- _TASK TO COMPLETE_
Filter the lines below, copying only those with the string "complexBetti".

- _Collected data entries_
────────
import Summits.HodgeConjecture.HodgeConjecture.Theses.PadicSemiregularLift
import Summits.HodgeConjecture.HodgeConjecture.Theorems.PadicSemiregularLiftHodgeBeyondAnchorsMotivatedSplit
import Summits.HodgeConjecture.HodgeConjecture.Theorems.HeckePrymWeilSummitOffWeilSectorCupProductOfRoberts
import Literature.AlgebraicGeometry.Motives.GenericProjectionCone
import HarnessLib

/-!
# Crux `HodgeBeyondAnchors` (stmt-HodgeConjecture-14054), line `andre-motivated-split`: the crux from Roberts' generic projection, (HM) and (B)

Lead c2 of the crux line (`Cruxes/HodgeBeyondAnchors/Lines/andre_motivated_split.lean`). The line
splits the Hodge conjecture off the anchors (`HodgeBeyondAnchors`, kernel-equivalent to the summit)
along André's chain `algebraic ⊆ motivated ⊆ Hodge` into (HM) Hodge classes are motivated
(stmt-HodgeConjecture-17488), (B) the Lefschetz standard conjecture (stmt-HodgeConjecture-17489) and
(Δ) the multiplicativity of the coniveau carrier `Nˡ H²ˡ ∪ Nᵏ H²ᵏ ⊆ Nˡ⁺ᵏ` (Voisin II Prop. 9.20, the
tree's named fact `Voisin2003_cupProduct_algebraicClasses`). The theorem-grade part (Δ) is now reduced,
kernel-checked, to ONE named fact of pure algebraic geometry,
`Motives.Roberts1972_genericProjection` (Fulton, *Intersection Theory* Ex. 11.4.1 (a)–(b); Roberts,
*Chow's moving lemma* (1972), Main Lemma; filed by this line, p141863): the cone step of Chow's
moving lemma on the coniveau carrier was assembled by this line from its landed stubs (A)
`stub_supportedClass_ne_zero` (p140150), (T) `stub_thomLineTransport` (p140530), (Θ)
`stub_coneTransport` (p141205), (E) `stub_localHomeomorph_of_smooth` (p141516), and the composition
`Roberts1972_genericProjection → hstep → Voisin2003_cupProduct_algebraicClasses` is LANDED as
`Theorems.coneStep_of_roberts1972` / `Theorems.voisin2003_of_roberts1972`
(`Theorems/HeckePrymWeilSummitOffWeilSectorCupProductOfRoberts.lean`, the twin line of route
`HeckePrymWeil`, which imported this line's glue). This file records the consequences for THIS crux
and its neighbours:

* `stub_hodgeBeyondAnchors_of_genericProjection` — the registered composition stub (C) of the line:
  `Roberts1972_genericProjection → (HM) → (B) → HodgeBeyondAnchors`, through the landed split glue
  `hodgeBeyondAnchors_of_motivated_of_standardConjectureB_of_cupProduct` (p137440);
* `diagonalPullbackAlgebraic_of_genericProjection` — (Δ) = the support item
  `MotivatedLefschetzSplit.DiagonalPullbackAlgebraic` (stmt-HodgeConjecture-17490) VERBATIM from the
  named fact (`diagonalPullbackAlgebraic_iff_cupProduct`, p137440);
* `fulton1998_map_mem_algebraicClasses_of_genericProjection` — the named fact
  `fulton1998_map_mem_algebraicClasses` (Fulton Cor. 19.2 on the coniveau carrier: pull-back of
  algebraic classes along any morphism of smooth projective varieties) from the named fact
  (`diagonalPullbackAlgebraic_iff_fulton1998`, p137440).

All theorems here are sorry-free and CONDITIONAL on `Roberts1972_genericProjection` (a theorem in
print, unproved in the tree; plan: `Cruxes/HodgeBeyondAnchors/ROBERTS-PLAN.md`, first piece landed as
`Motives/GenericProjectionMultiplicityOne`); (HM), (B) enter as hypotheses verbatim (open conjectures).

## References
* [VoisinHodgeII2003] C. Voisin, Hodge Theory and Complex Algebraic Geometry II, CUP 2003, §9.2.4 Prop. 9.20–9.21, Lemma 9.22.
* [Fulton1998] W. Fulton, Intersection Theory, 2nd ed., Springer 1998, §11.4 Ex. 11.4.1, §19.2 Cor. 19.2.
* [Roberts1972] J. Roberts, Chow's moving lemma, Algebraic Geometry (Oslo 1970), 1972, Main Lemma.
* [Andre1996Motifs] Y. André, Pour une théorie inconditionnelle des motifs, Publ. Math. IHÉS 83 (1996), §0.3–0.4.

#harness_tags algebraic_geometry.hodge_theory, algebraic_topology.singular_cohomology
-/

-- every declaration of this problem lives in `Summit.HodgeConjecture.HodgeConjecture.…` (summit = sub-problem)
set_option linter.dupNamespace false

noncomputable section

open CategoryTheory AlgebraicGeometry MonoidalCategory CartesianMonoidalCategory Order Set
open Literature.AlgebraicTopology.SingularHomology Literature.Geometry.Kaehler
open Literature.AlgebraicGeometry.Motives Literature.AlgebraicGeometry.HodgeTheory

namespace Summit.HodgeConjecture.HodgeConjecture.Theorems.HodgeBeyondAnchors

open Summit.HodgeConjecture.HodgeConjecture.Theses.PadicSemiregularLift
open Summit.HodgeConjecture.HodgeConjecture.Theorems

/-- **(Δ) in full from Roberts' generic projection** — verbatim the support item
`MotivatedLefschetzSplit.DiagonalPullbackAlgebraic` (stmt-HodgeConjecture-17490): for `V` smooth
projective over `ℂ` and every `p`, `Δ^*` carries `Nᵖ H²ᵖ(V × V)` into `Nᵖ H²ᵖ(V)`. From
`voisin2003_of_roberts1972` through `diagonalPullbackAlgebraic_iff_cupProduct` (p137440). CONDITIONAL
on the named fact. [cite: VoisinHodgeII2003, §9.2.4 Prop. 9.21 (i)] -/
theorem diagonalPullbackAlgebraic_of_genericProjection (hGP : Roberts1972_genericProjection) :
    ∀ ⦃d : ℕ⦄ ⦃V : SchemeOver ℂ⦄, IsSmoothProjective d V → ∀ (p : ℕ)
      ⦃c : complexBetti (V ⊗ V) (2 * p)⦄, c ∈ algebraicClasses (V ⊗ V) p →
        complexBetti.map (lift (𝟙 V) (𝟙 V)) (2 * p) c ∈ algebraicClasses V p :=
  diagonalPullbackAlgebraic_iff_cupProduct.2 (voisin2003_of_roberts1972 hGP)

/-- **Fulton Cor. 19.2 (pull-back of algebraic classes along any morphism of smooth projective
varieties) on the coniveau carrier — the tree's named fact `fulton1998_map_mem_algebraicClasses` —
from Roberts' generic projection** (`diagonalPullbackAlgebraic_iff_fulton1998`, p137440).
CONDITIONAL on the named fact. [cite: Fulton1998, §19.2 Cor. 19.2] -/
theorem fulton1998_map_mem_algebraicClasses_of_genericProjection (hGP : Roberts1972_genericProjection) :
    fulton1998_map_mem_algebraicClasses :=
  diagonalPullbackAlgebraic_iff_fulton1998.1 (diagonalPullbackAlgebraic_of_genericProjection hGP)

/-- **(C) The crux from Roberts' generic projection, (HM) and (B)** — the registered composition stub
of the line: `Roberts1972_genericProjection → HodgeClassesMotivated → LefschetzStandardB →
HodgeBeyondAnchors`, through the landed split glue
`hodgeBeyondAnchors_of_motivated_of_standardConjectureB_of_cupProduct` (p137440: under (B) André's
`A_mot = A`, so (HM) gives the deep-middle `(p,p)`-classes algebraic; the remaining degrees and the
anchors are in the tree) fed with Voisin II Prop. 9.20 from the cone step
(`voisin2003_of_roberts1972`). CONDITIONAL on the named fact; (HM), (B) are the open conjectures
stmt-HodgeConjecture-17488 / 17489, taken as hypotheses verbatim.
[cite: Andre1996Motifs, §0.3–0.4] [cite: VoisinHodgeII2003, §9.2.4 Prop. 9.20] -/
theorem stub_hodgeBeyondAnchors_of_genericProjection :
    Roberts1972_genericProjection →
    (∀ ⦃n : ℕ⦄ ⦃X : SchemeOver ℂ⦄, IsSmoothProjective n X →
      ∀ p : ℕ, 2 ≤ p → 2 * p ≤ n →
        ∀ c : complexBetti X (2 * p), IsRationalClass c → IsOfHodgeType n X (2 * p) p p c →
          c ∈ motivatedClasses n X p) →
    (∀ (d : ℕ) (Z : SchemeOver ℂ) (η : complexBetti Z 2), IsSmoothProjective d Z →
      StandardConjectureBStar d Z η) →
    HodgeBeyondAnchors :=
  fun hGP hHM hB ↦
    hodgeBeyondAnchors_of_motivated_of_standardConjectureB_of_cupProduct hHM hB
      (voisin2003_of_roberts1972 hGP)

end Summit.HodgeConjecture.HodgeConjecture.Theorems.HodgeBeyondAnchors

end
────────
- _TASK RESPONSE_
      ⦃c : complexBetti (V ⊗ V) (2 * p)⦄, c ∈ algebraicClasses (V ⊗ V) p →
        complexBetti.map (lift (𝟙 V) (𝟙 V)) (2 * p) c ∈ algebraicClasses V p :=
        ∀ c : complexBetti X (2 * p), IsRationalClass c → IsOfHodgeType n X (2 * p) p p c →
    (∀ (d : ℕ) (Z : SchemeOver ℂ) (η : complexBetti Z 2), IsSmoothProjective d Z →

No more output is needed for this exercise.